What the task requires: Among the lines of the data, copy those that hold "where".

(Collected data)
*-*-*
import Summits.Langlands.Langlands.Theorems.PhantomRMYoshidaResiduallyYoshidaLiftingKlingenReduction
import Summits.Langlands.Langlands.Theorems.PhantomRMYoshidaResiduallyYoshidaLiftingSplit
import HarnessLib

/-!
# Route `PhantomRMYoshida`, crux `ResiduallyYoshidaLifting` (stmt-Langlands-13639), line `sector-klingen-split`,
# skeleton rev 6: the three ANCHORED open stubs are implied by the CRUX itself

Lead prover-line-stmt-Langlands-13639-c3-0 (2026-08-17), rev 6 (the relative skeleton over the strategist s1's anchored split glue
`RelSectorSplit.ResiduallyYoshidaLifting_of_relSubs`).  The anchored stubs `stub_selmerAnchorRel` (R1c-rel), `stub_cornerThreeRel`,
`stub_cornerTwistRel` each carry the crux's relative hypothesis (an automorphic irreducible `Sh`-point `ρ₀` on the fibre), so each is
implied by the CRUX `ResiduallyYoshidaLifting` — not merely by the route target: under the crux the irreducible `Sh`-point at hand is
automorphic (oddness from `DetC`), hence its own Klingen-shape realiser (`c = 1`) and its own Klingen approximant
(`isKlingenClassicalLimit_of_aut`, p116982).  Registered sub-goals `stub_selmerAnchorRel_of_crux`, `stub_cornerThreeRel_of_crux`,
`stub_cornerTwistRel_of_crux`.  Nothing is asserted: the crux enters only as a hypothesis.  (The two remaining open stubs of rev 6,
`stub_nonsplitPropagationKlingen` and `stub_klingenLimitClassicality`, are ≤ the route target: p148056, p116982.)
-/

noncomputable section

-- `Summit.Langlands.Langlands.…` (summit = sub-problem name, D-0017 layout) trips `dupNamespace` on every decl.
set_option linter.dupNamespace false
set_option autoImplicit false

open IsDedekindDomain Filter
open Literature.NumberTheory.GaloisRepresentations Literature.NumberTheory.Automorphic
open Summit.Langlands.Langlands.Cruxes.ResiduallyYoshidaLifting.YoshidaDivisorSelmerCount
open Summit.Langlands.Langlands.Cruxes.ResiduallyYoshidaLifting.SectorSplit

namespace Summit.Langlands.Langlands.Cruxes.ResiduallyYoshidaLifting.SectorKlingenSplit

/-- **R1c-rel ≤ crux** (registered sub-goal `stub_selmerAnchorRel_of_crux`): under the crux the realising irreducible `Sh`-point
`ρ` is automorphic (the anchor `ρ₀` of the hypothesis feeds the crux) and is itself the Klingen-shape witness (`c = 1`, the `Sh`
multiplier, the same realisation triple). -/
theorem stub_selmerAnchorRel_of_crux :
    Summit.Langlands.Langlands.Theses.PhantomRMYoshida.ResiduallyYoshidaLifting → (∀ (p : ℕ) [Fact p.Prime], p ≠ 2 → ∀
    (k : Type) [Field k] [CharP k p] [IsAlgClosed k] [TopologicalSpace k] [DiscreteTopology k] (red : Valued.integer
    (PadicAlgCl p) →+* k) (σ σ' : FramedGaloisRep ℚ k 2) (hcpt : isCompact_glFiniteIntegralLevel 4 ℚ) (ι : PadicAlgCl
    p ≃+* ℂ) (B : Field.absoluteGaloisGroup ℚ → Matrix (Fin 2) (Fin 2) k), σ.toGaloisRep.IsIrreducible →
    σ'.toGaloisRep.IsIrreducible → DetC p k σ σ' → (¬ ∃ g : GL (Fin 2) k, ∀ x, g * σ x * g⁻¹ = σ' x) → GenericSector p
    k σ σ' → (∃ ρ₀ : FramedGaloisRep ℚ (PadicAlgCl p) 4, ρ₀.toGaloisRep.IsIrreducible ∧ Sh p k red σ σ' ρ₀ ∧ Aut p
    hcpt ι ρ₀) → (¬ ∃ X : Matrix (Fin 2) (Fin 2) k, ∀ g, B g = (σ g).val * X - X * (σ' g).val) → (∃ ρ :
    FramedGaloisRep ℚ (PadicAlgCl p) 4, ρ.toGaloisRep.IsIrreducible ∧ Sh p k red σ σ' ρ ∧ ∃ (P : GL (Fin 4)
    (PadicAlgCl p)) (rint : Field.absoluteGaloisGroup ℚ →* GL (Fin 4) (Valued.integer (PadicAlgCl p))) (h : GL (Fin 4)
    k), (∀ g, Matrix.GeneralLinearGroup.map (Valued.integer (PadicAlgCl p)).subtype (rint g) = P⁻¹ * ρ g * P) ∧ (∀ g,
    (Matrix.GeneralLinearGroup.map red (rint g)).val = h.val * Matrix.reindex finSumFinEquiv finSumFinEquiv
    (Matrix.fromBlocks (σ g).val (B g) 0 (σ' g).val) * (h⁻¹).val)) → ∃ ρ₁ : FramedGaloisRep ℚ (PadicAlgCl p) 4,
    ρ₁.toGaloisRep.IsIrreducible ∧ Aut p hcpt ι ρ₁ ∧ (∃ c : ℕ, (c : ZMod (p - 1)) = 1 ∧ (∃ ν :
    Field.absoluteGaloisGroup ℚ → PadicAlgCl p, ρ₁.IsSymplecticWithMultiplierFun ν) ∧ ∀ v : HeightOneSpectrum
    (NumberField.RingOfIntegers ℚ), ((p : ℕ) : NumberField.RingOfIntegers ℚ) ∈ v.asIdeal →
    ρ₁.IsGreenbergOrdinaryOfShapeAt v ![0, 0, c, c] ∧ ρ₁.IsResiduallyDistinguishedAt v ![0, 0, c, c]) ∧ ∃ (P : GL (Fin
    4) (PadicAlgCl p)) (rint : Field.absoluteGaloisGroup ℚ →* GL (Fin 4) (Valued.integer (PadicAlgCl p))) (h : GL (Fin
    4) k), (∀ g, Matrix.GeneralLinearGroup.map (Valued.integer (PadicAlgCl p)).subtype (rint g) = P⁻¹ * ρ₁ g * P) ∧ (∀
    g, (Matrix.GeneralLinearGroup.map red (rint g)).val = h.val * Matrix.reindex finSumFinEquiv finSumFinEquiv
    (Matrix.fromBlocks (σ g).val (B g) 0 (σ' g).val) * (h⁻¹).val)) := by
  intro hC p _ hp k _ _ _ _ _ red σ σ' hcpt ι B hσ hσ' hdet hnc _hG hanch _hncB hreal
  obtain ⟨ρ₀, hρ₀, hSh₀, hA₀⟩ := hanch
  obtain ⟨ρ, hρ, hSh, P, rint, h, hfr, hred⟩ := hreal
  have hAut : Aut p hcpt ι ρ :=
    hC p hp k red σ σ' hcpt ι ρ₀ ρ (isOdd_of_detC hdet).1 (isOdd_of_detC hdet).2 hσ hσ' hdet hnc hρ₀ hSh₀ hA₀ hρ hSh
  refine ⟨ρ, hρ, hAut, ⟨1, by simp, ⟨_, hSh.1⟩, fun v hv => hSh.2.1 v hv⟩, P, rint, h, hfr, hred⟩

/-- **corner-3-rel ≤ crux** (registered sub-goal `stub_cornerThreeRel_of_crux`): under the crux every irreducible `Sh`-point on an
anchored fibre is automorphic, hence its own Klingen approximant; `p = 3 ≠ 2`. -/
theorem stub_cornerThreeRel_of_crux :
    Summit.Langlands.Langlands.Theses.PhantomRMYoshida.ResiduallyYoshidaLifting → (∀ (p : ℕ) [Fact p.Prime], p = 3 → ∀
    (k : Type) [Field k] [CharP k p] [IsAlgClosed k] [TopologicalSpace k] [DiscreteTopology k] (red : Valued.integer
    (PadicAlgCl p) →+* k) (σ σ' : FramedGaloisRep ℚ k 2) (hcpt : isCompact_glFiniteIntegralLevel 4 ℚ) (ι : PadicAlgCl
    p ≃+* ℂ) (ρ₀ ρ : FramedGaloisRep ℚ (PadicAlgCl p) 4), σ.toGaloisRep.IsIrreducible → σ'.toGaloisRep.IsIrreducible →
    DetC p k σ σ' → (¬ ∃ g : GL (Fin 2) k, ∀ x, g * σ x * g⁻¹ = σ' x) → ρ₀.toGaloisRep.IsIrreducible → Sh p k red σ σ'
    ρ₀ → Aut p hcpt ι ρ₀ → ρ.toGaloisRep.IsIrreducible → Sh p k red σ σ' ρ → IsKlingenClassicalLimit p hcpt ι ρ) := by
  intro hC p _ hp3 k _ _ _ _ _ red σ σ' hcpt ι ρ₀ ρ hσ hσ' hdet hnc hρ₀ hSh₀ hA₀ hρ hSh
  have hp : p ≠ 2 := by omega
  exact isKlingenClassicalLimit_of_aut hSh
    (hC p hp k red σ σ' hcpt ι ρ₀ ρ (isOdd_of_detC hdet).1 (isOdd_of_detC hdet).2 hσ hσ' hdet hnc hρ₀ hSh₀ hA₀ hρ hSh)

/-- **corner-twist-rel ≤ crux** (registered sub-goal `stub_cornerTwistRel_of_crux`): as above; `5 ≤ p` gives `p ≠ 2` and the
twist-pair hypothesis is not consumed. -/
theorem stub_cornerTwistRel_of_crux :
    Summit.Langlands.Langlands.Theses.PhantomRMYoshida.ResiduallyYoshidaLifting → (∀ (p : ℕ) [Fact p.Prime], 5 ≤ p → ∀
    (k : Type) [Field k] [CharP k p] [IsAlgClosed k] [TopologicalSpace k] [DiscreteTopology k] (red : Valued.integer
    (PadicAlgCl p) →+* k) (σ σ' : FramedGaloisRep ℚ k 2) (hcpt : isCompact_glFiniteIntegralLevel 4 ℚ) (ι : PadicAlgCl
    p ≃+* ℂ) (ρ₀ ρ : FramedGaloisRep ℚ (PadicAlgCl p) 4), σ.toGaloisRep.IsIrreducible → σ'.toGaloisRep.IsIrreducible →
    DetC p k σ σ' → (¬ ∃ g : GL (Fin 2) k, ∀ x, g * σ x * g⁻¹ = σ' x) → (∃ g : GL (Fin 2) k, ∀ x, ∃ c : k, (g * σ x *
    g⁻¹).val = c • (σ' x).val) → ρ₀.toGaloisRep.IsIrreducible → Sh p k red σ σ' ρ₀ → Aut p hcpt ι ρ₀ →
    ρ.toGaloisRep.IsIrreducible → Sh p k red σ σ' ρ → IsKlingenClassicalLimit p hcpt ι ρ) := by
  intro hC p _ hp5 k _ _ _ _ _ red σ σ' hcpt ι ρ₀ ρ hσ hσ' hdet hnc _htw hρ₀ hSh₀ hA₀ hρ hSh
  have hp : p ≠ 2 := by omega
  exact isKlingenClassicalLimit_of_aut hSh
    (hC p hp k red σ σ' hcpt ι ρ₀ ρ (isOdd_of_detC hdet).1 (isOdd_of_detC hdet).2 hσ hσ' hdet hnc hρ₀ hSh₀ hA₀ hρ hSh)

end Summit.Langlands.Langlands.Cruxes.ResiduallyYoshidaLifting.SectorKlingenSplit

end
import Literature.Probability.FitznerVanDerHofstad2017.LabelledDisjointOccurrence

/-!
# [FvdH17] §4.2 Def. 4.1: labelled disjoint occurrence — RELABELLING the configurations
(exchangeability of the i.i.d. configurations; unused configurations integrate out)

Source: R. Fitzner, R. van der Hofstad, *Mean-field behavior for nearest-neighbor percolation in `d > 10`*,
Electron. J. Probab. **22** (2017) no. 43 [FvdH17], §4.2 Def. 4.1 and (4.16)–(4.17) (arXiv:1506.07977v2 pp. 35–36 =
EJP p. 33): the repulsive letters are MAXIMA over configuration assignments of `ℙ_p(⊛_i {x_{i-1} ←j_i→ x_i}_{c_i})`,
"where `ω₁,ω₂,ω₃` are three i.i.d. percolation configurations under `ℙ_p`"; (4.16) fixes the first line on
configuration `1` ("`max_{i=1,2} ℙ_p({0 ←j₁→ x₁}₁ ⊛ {x₁ ←j₂→ x₂}_i)`").

Two bookkeeping facts used (silently) whenever a group of lines of a larger diagram is compared with such a maximum
(§6.1: "it is straightforward to obtain that …", p. 49): for the labelled event `⊛_i (A_i)_{c_i}`
(`LabelledDisjointOccurrence.genDisjOcc A c`) on `k` i.i.d. configurations with common law `μ`,

* EXCHANGEABILITY (`pi_genDisjOcc_perm`): for a permutation `σ` of the labels,
  `μ^{⊗k}(⊛_i (A_i)_{σ(c_i)}) = μ^{⊗k}(⊛_i (A_i)_{c_i})` — so the first line of a group may be put on configuration `1`;
* MARGINALS (`pi_genDisjOcc_castLE`): if the labels take values in the first `k ≤ k'` configurations,
  `μ^{⊗k'}(⊛_i (A_i)_{c_i}) = μ^{⊗k}(⊛_i (A_i)_{c_i})` — unused configurations integrate out; so a group using at most
  `n` of the configurations of a big diagram is a member of the maximum over assignments into `n` configurations.

Both are proved for an arbitrary probability measure `μ` on configurations and arbitrary events `A_i` (no
monotonicity or measurability is needed: the relabelling maps are measurable EQUIVALENCES —
`MeasurableEquiv.piCongrLeft`, `MeasurableEquiv.piEquivPiSubtypeProd` — and a product rectangle).  An arbitrary
injective relabelling `Fin k ↪ Fin k'` is a permutation followed by the initial-segment inclusion `Fin.castLE`, so the
two lemmas cover it.  Nothing in this module is a cited hypothesis; nothing is specific to percolation or to a
dimension.
-/

noncomputable section

namespace Literature.Probability.FitznerVanDerHofstad2017

open _root_.MeasureTheory Literature.Probability.Percolation

variable {V : Type*} {k k' : ℕ} {ι : Type*}

/-! ### A. Relabelling as a preimage -/

/-- Relabelling the configurations of `⊛_i (A_i)_{c_i}` along `f` is the preimage under `ω ↦ ω ∘ f`.
[cite: FitznerVanDerHofstad2017, §4.2 Def. 4.1 (arXiv:1506.07977v2 p. 35)] -/
theorem genDisjOcc_comp_eq_preimage (f : Fin k → Fin k') (A : ι → Set (BondConfig V)) (c : ι → Fin k) :
    genDisjOcc A (f ∘ c) = (fun ω : Fin k' → BondConfig V => ω ∘ f) ⁻¹' genDisjOcc A c := by
  ext ω; simp only [Set.mem_preimage, mem_genDisjOcc_iff, Function.comp_apply]

/-- The measurable equivalence `piCongrLeft` on a constant family acts by `ω ↦ ω ∘ e⁻¹`. [folklore] -/
theorem coe_piCongrLeft_const (X : Type*) [MeasurableSpace X] {α β : Type*} (e : α ≃ β) :
    ⇑(MeasurableEquiv.piCongrLeft (fun _ : β => X) e) = fun ω => ω ∘ e.symm := by
  funext ω
  funext b
  have h := Equiv.piCongrLeft_apply_apply (P := fun _ : β => X) e ω (e.symm b)
  simp only [Equiv.apply_symm_apply] at h
  simpa [MeasurableEquiv.piCongrLeft] using h

/-! ### B. Exchangeability -/

/-- **Exchangeability of the i.i.d. configurations**: `μ^{⊗k}(⊛_i (A_i)_{σ(c_i)}) = μ^{⊗k}(⊛_i (A_i)_{c_i})` for every
permutation `σ` of the labels. [cite: FitznerVanDerHofstad2017, §4.2 Def. 4.1 and (4.16)–(4.17) (arXiv:1506.07977v2 pp. 35–36)] -/
theorem pi_genDisjOcc_perm (μ : Measure (BondConfig V)) [IsProbabilityMeasure μ] (σ : Equiv.Perm (Fin k))
    (A : ι → Set (BondConfig V)) (c : ι → Fin k) :
    Measure.pi (fun _ : Fin k => μ) (genDisjOcc A (σ ∘ c)) = Measure.pi (fun _ : Fin k => μ) (genDisjOcc A c) := by
  rw [genDisjOcc_comp_eq_preimage]
  have hmp := MeasureTheory.measurePreserving_piCongrLeft (fun _ : Fin k => μ) σ.symm
  have hcoe := coe_piCongrLeft_const (BondConfig V) σ.symm
  simp only [Equiv.symm_symm] at hcoe
  rw [← hcoe]
  exact hmp.measure_preimage_equiv _

/-! ### C. Marginals: unused configurations integrate out -/

/-- The coordinates `< k` of `Fin k'` are `Fin k` (`k ≤ k'`). [folklore] -/
def finSubtypeLtEquiv (h : k ≤ k') : {i : Fin k' // (i : ℕ) < k} ≃ Fin k where
  toFun i := ⟨i.1, i.2⟩
  invFun j := ⟨Fin.castLE h j, j.2⟩
  left_inv i := by ext; rfl
  right_inv j := by ext; rfl

/-- Marginal of a product of `k'` copies of a probability measure on the first `k` coordinates:
`μ^{⊗k'}((· ∘ castLE)⁻¹ S) = μ^{⊗k}(S)` for EVERY set `S` (no measurability needed). [folklore] -/
theorem pi_preimage_comp_castLE (X : Type*) [MeasurableSpace X] (μ : Measure X) [IsProbabilityMeasure μ]
    (h : k ≤ k') (S : Set (Fin k → X)) :
    Measure.pi (fun _ : Fin k' => μ) ((fun ω : Fin k' → X => ω ∘ Fin.castLE h) ⁻¹' S) =
      Measure.pi (fun _ : Fin k => μ) S := by
  classical
  set p : Fin k' → Prop := fun i => (i : ℕ) < k with hp
  have e1 := MeasureTheory.measurePreserving_piEquivPiSubtypeProd (fun _ : Fin k' => μ) p
  have e2 := MeasureTheory.measurePreserving_piCongrLeft (fun _ : Fin k => μ) (finSubtypeLtEquiv h)
  set Ψ : ({i : Fin k' // p i} → X) → (Fin k → X) :=
    ⇑(MeasurableEquiv.piCongrLeft (fun _ : Fin k => X) (finSubtypeLtEquiv h)) with hΨ
  have hΨapply : ∀ (ω : {i : Fin k' // p i} → X) (j : Fin k), Ψ ω j = ω ⟨Fin.castLE h j, j.2⟩ := by
    intro ω j
    rw [hΨ, coe_piCongrLeft_const]
    rfl
  have hset : ((fun ω : Fin k' → X => ω ∘ Fin.castLE h) ⁻¹' S) =
      ⇑(MeasurableEquiv.piEquivPiSubtypeProd (fun _ : Fin k' => X) p) ⁻¹' ((Ψ ⁻¹' S) ×ˢ Set.univ) := by
    ext ω
    simp only [Set.mem_preimage, Set.mem_prod, Set.mem_univ, and_true]
    have hfun : Ψ ((MeasurableEquiv.piEquivPiSubtypeProd (fun _ : Fin k' => X) p) ω).1 = ω ∘ Fin.castLE h := by
      funext j
      rw [hΨapply]
      rfl
    rw [hfun]
  rw [hset, e1.measure_preimage_equiv, Measure.prod_prod, measure_univ, mul_one]
  exact e2.measure_preimage_equiv S

/-- **Unused configurations integrate out**: if the labels take values in the first `k ≤ k'` configurations,
`μ^{⊗k'}(⊛_i (A_i)_{c_i}) = μ^{⊗k}(⊛_i (A_i)_{c_i})`.
[cite: FitznerVanDerHofstad2017, §4.2 Def. 4.1 and (4.16)–(4.17) (arXiv:1506.07977v2 pp. 35–36)] -/
theorem pi_genDisjOcc_castLE (μ : Measure (BondConfig V)) [IsProbabilityMeasure μ] (h : k ≤ k')
    (A : ι → Set (BondConfig V)) (c : ι → Fin k) :
    Measure.pi (fun _ : Fin k' => μ) (genDisjOcc A (Fin.castLE h ∘ c)) =
      Measure.pi (fun _ : Fin k => μ) (genDisjOcc A c) := by
  rw [genDisjOcc_comp_eq_preimage]
  exact pi_preimage_comp_castLE (BondConfig V) μ h _

/-! ### D. Rectangles: the level product of (4.65) as one event on two configurations -/

/-- `μ^{⊗2}({ω | ω₀ ∈ E₀, ω₁ ∈ E₁}) = μ(E₀) μ(E₁)` — the two independent levels of [FvdH17] (4.65) ("The
probabilities in (4.65) factor as the events `F_0,…,F_N` occur on different percolation configurations and are
thus independent") read as ONE event on `μ ⊗ μ`. [cite: FitznerVanDerHofstad2017, §4.4 (4.65) (arXiv:1506.07977v2 p. 43)] -/
theorem pi_two_setOf_mem_and (X : Type*) [MeasurableSpace X] (μ : Measure X) [IsProbabilityMeasure μ]
    (E₀ E₁ : Set X) :
    Measure.pi (fun _ : Fin 2 => μ) {ω | ω 0 ∈ E₀ ∧ ω 1 ∈ E₁} = μ E₀ * μ E₁ := by
  have hset : {ω : Fin 2 → X | ω 0 ∈ E₀ ∧ ω 1 ∈ E₁} = Set.pi Set.univ ![E₀, E₁] := by
    ext ω
    simp only [Set.mem_setOf_eq, Set.mem_pi, Set.mem_univ, forall_const, Fin.forall_fin_two,
      Matrix.cons_val_zero, Matrix.cons_val_one]
  rw [hset, Measure.pi_pi, Fin.prod_univ_two]
  simp only [Matrix.cons_val_zero, Matrix.cons_val_one]

end Literature.Probability.FitznerVanDerHofstad2017

end
/-!
# TexShadow at LAW v5 — the two-plate wall law and its cells AT A GENERIC CHARGE CAP `c₀` (T-V5 PORT, file P3)
# (lane T; new crux `TextureLiminfV5`, stmt-Ventures-23912; cf-p1 g30 memo HOME/cf-p1/T-V5-PORT.md, decisions (lx)/(lxix)/(lxxii))

HONEST FRAMING. Venture `Summits/Ventures/Crystal3D` (cell `crystal3d-full`), route `route-Ventures-StickyWulffConstant`, helper
`--supports` the law-v5 crux `TextureLiminfV5` (stmt-Ventures-23912).  DEFINITIONS + one-line monotonicity lemmas only; nothing
about any wall law is proved or claimed; rung F-C1 not moved.

THE ONE OBSERVATION (memo §«what makes the port cheap»).  The v4 wall vocabulary of record (`…TexShadowSplitDefs` §2/§2b,
`…FamSplitDefs`, `…OnReachSplit`, `…WeakZigSplit`, `…RowStripDefs`, `…DeficitMinDefs`) quantifies every cell over charge tables
`BilayerChargeAdmissible A₁ A₂ c m`, i.e. DOMINATED BY LAW `(1, ½)`: `c i j ≤ 1` always, `≤ ½ sin` if co-axial distinct, `= 0` if
equal.  Law v5 charges non-co-axial pairs `13/25`; the texture build then only needs the cells for tables dominated by `13/25`.
A table dominated by `c₀ ≤ 1` IS dominated by `1` (`bilayerChargeAdmissible_of_at`), so every LANDED cell theorem applies verbatim
to `c₀`-tables; only the statements whose proof is still OWED get the weaker `c₀`-form.  Everything here is PARAMETRIC in `c₀`
(the v5 names are the instances at `13 / 25`), so a later move of the law constant costs nothing.

* §1 `BilayerChargeAdmissibleAt c₀` (= `BilayerChargeAdmissible` with `c ≤ 1` replaced by `c ≤ c₀`), `bilayerChargeAdmissible_of_at`
  (`c₀ ≤ 1`), `bilayerChargeAdmissibleAt_mono`, `…At_one_iff` (`Iff.rfl`), `…At_flip₁/₂` (presentation flips, as the v4 ones);
* §2 `BilayerWallCharged c₀` (= `BilayerWall` with `(∀ i j, c i j ≤ 1)` replaced by `(∀ i j, c i j ≤ c₀)`), `BilayerWallV5 :=
  BilayerWallCharged (13/25)`, `bilayerWall_iff_charged_one` (`Iff.rfl`), `bilayerWallCharged_anti`, `bilayerWallV5_of_bilayerWall`;
* §3 the G/T split at cap `c₀`: `BilayerWallGenericAt c₀ C R₀`, `BilayerWallResidualAt c₀ C R₀` (+ `…_of_generic/residual`);
* §4 the OWED cells at cap `c₀`, each = the landed v4 definition with `BilayerChargeAdmissible` ↦ `BilayerChargeAdmissibleAt c₀`:
  `BilayerWallBetaIIIAt` ((β-iii), lane G at `c₀`), `BilayerWallFaultedOnReachCoaxialAt` / `BilayerWallFaultedZigCoaxialAt` (T-F2),
  `HStripPayerPoolAt` (Deficit-MIN payer pool) — with the free directions strong ⇒ weak (`betaIIIAt_of_betaIII`, …);
* §5 the WAY STATIONS of the `At R₀` glue at cap `c₀` (the classes the composition passes through between the owed cells and
  `BilayerWallCharged c₀`): `BilayerWallOnReachCoaxialAt`, `BilayerWallZigCoaxialAt`, `BilayerWallOnReachWeakZigAt`,
  `BilayerWallOnReachAllAt OffR`, `BilayerWallDeficitMinAt` (+ strong ⇒ weak).  The shared/twin coincidence classes need no
  `c₀`-twin (they are fed from the co-axial class by `coaxialClass_of_sharedClass` / `…twinClass`), nor do the CLOSED strong
  parts (walker-covered, row-covered, zig-frames-apart, F-U `CoaxialUnifAt`), consumed through `bilayerChargeAdmissible_of_at`.
The glue `bilayerWallV5_of_stubsAt` is the next file (`…TexShadowAtGlueV5`, P4).
WHAT THIS IS NOT: no proof of any wall law; the v4 (`c₀ = 1`) statements are untouched and remain the strong forms; F-C1 not moved.
-/

noncomputable section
*-*-*
Task solution:
"where `ω₁,ω₂,ω₃` are three i.i.d. percolation configurations under `ℙ_p`"; (4.16) fixes the first line on
def finSubtypeLtEquiv (h : k ≤ k') : {i : Fin k' // (i : ℕ) < k} ≃ Fin k where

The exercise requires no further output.